Please note the spaces between the 5 quantities here. They are absolutely essential. You cannot lack these spaces, nor can you have other spaces, EXCEPT in the notes, where anything is fine.
The easiest way I think to do this will be to put the results in a Google Doc Spreadsheet. I've set one of these up, and when you sign up, I can PM you the link to it. Someone with more experience with Google docs can hopefully help me with any issues I have there, as I haven't really used them before. However, unless there are some particular issues with simultaneous editing, it seems to be pretty intuitive, so I don't anticipate any particular problems. Anyway, every day will be its own sheet, which I will lock after that day. I will probably create a few days' worth of sheets in advance, in case I am late getting around to it, and also for everything before I wake up.
PLEASE ALSO NOTE THAT THE ORDERING OF GAMES MATTERS somewhat, so please make sure all of your games are reported in order. It doesn't matter if you post your game after someone else who finished after you, so long as each player's games are in order - throw that order off, and you will get off somehow. Also, please make sure EACH GAME IS IN THERE JUST ONCE. If it's in there twice, I will assume you played twice with the same outcome, and rate both. Now, I would encourage both players to check and make sure the thing is put in correctly, but don't double-rate the thing in the mean-time.

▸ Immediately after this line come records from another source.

import Mathlib.Analysis.CStarAlgebra.Matrix
import Summits.QuantumFields.QCD.Theorems.ExtinctionBuildsQCD.Negative.ChiralInertia

/-!
# Weyl's inequality in counting form (support for stub `stub_indexAPSubPerLeWindow`)
(line `block-away-the-sign`, crux `Summit.QuantumFields.QCD.Theses.SpectralDefectExtinction.ExtinctionBuildsQCD`,
item stmt-QuantumFields-18064)

Finite-dimensional linear algebra over `ℂ`, Mathlib plus the landed inertia toolkit
`Theorems/ExtinctionBuildsQCD/Negative/ChiralInertia.lean`.  For Hermitian matrices `A`, `B` of the same size:

* `card_filter_lt_neg_le` — counting stability (min–max): if `|Re v†(B − A)v| ≤ δ Σ‖v‖²` then `B` has at
  least as many eigenvalues with `σλ < 0` as `A` has with `σλ < −δ` (`σ = ±1`);
* `abs_negCount_sub_le_windowCount_of_form` / `…_of_opNorm_le` — **Weyl window budget**:
  `|n₋(B) − n₋(A)| ≤ #{eigenvalues λ of A with |λ| ≤ w}` whenever `|Re v†(B − A)v| ≤ w Σ‖v‖²`, in particular
  whenever `‖B − A‖ ≤ w` in the `ℓ²` operator norm (`n₋` = number of roots of the characteristic polynomial
  with negative real part, with multiplicity).

The lemmas are adapted (with attribution comments) from the crux disprovers' work files
`Cruxes/WindowExtinction/Disproof.lean` and `Cruxes/ExtinctionBuildsQCD/DisproofBase.lean`.  Landed copies of
five of them (`countP_roots_eq_card_filter`, `card_filter_lt_neg_le`, `countP_neg_add_pos_add_zero`,
`card_filter_le_add`, `re_star_dotProduct_self`) exist in `Theorems/WindowExtinction/Negative/SpectralFlowLocal`,
`Theorems/ExtinctionBuildsQCD/Negative/WeylWindow` and `Theorems/WegnerEstimate/Negative/PositivityReduction`,
modules which transitively import files bound to the pre-restatement text of the route's cruxes and which this
line therefore must not import; the copies here are `private` (file-local plumbing), the exported statements
being `finrank_le_card_filter` and the two window budgets.

Reference: R. Bhatia, *Matrix Analysis* (1997), Cor. III.2.6 (Weyl's monotonicity / perturbation theorem);
Horn–Johnson, *Matrix Analysis*, §4.3.
-/

noncomputable section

My suggestion would be to put in the IDs as soon as the game is made, to hold your spot for the game, and then fill in the results afterwards.
Feel free to put names in rather than IDs TEMPORARILY (i.e. you want to finish out a string of games with the same guy before putting all the results in all nice-like), but don't leave them in there, as I haven't written a program to parse this information.
I would suggest a particular lobby for these games - say Outpost II, which should otherwise be largely deserted. You can put your ID stamp on the game. But however you want to find matches, I don't care, so long as both players are in the system. Also, these don't have to be Goko games - they can be any games you want, so long as both players are in the system and agree to it.
I may have some bugs some days which stop me from running the ratings immediately. Please try not to fret too much over this - I do have other things to do, and a bug is going to probably take longer than the time I have to devote to this, at least until I can get a break, or more likely, home from work (unless I am lucky and it's incredibly simple). The effect on your rating will be nothing, except your inability to see it for a while.
Also, you can probably expect about a day's worth of lag between signing up and being 'active', i.e. having your name appear in the list and me getting the google doc stuff to you.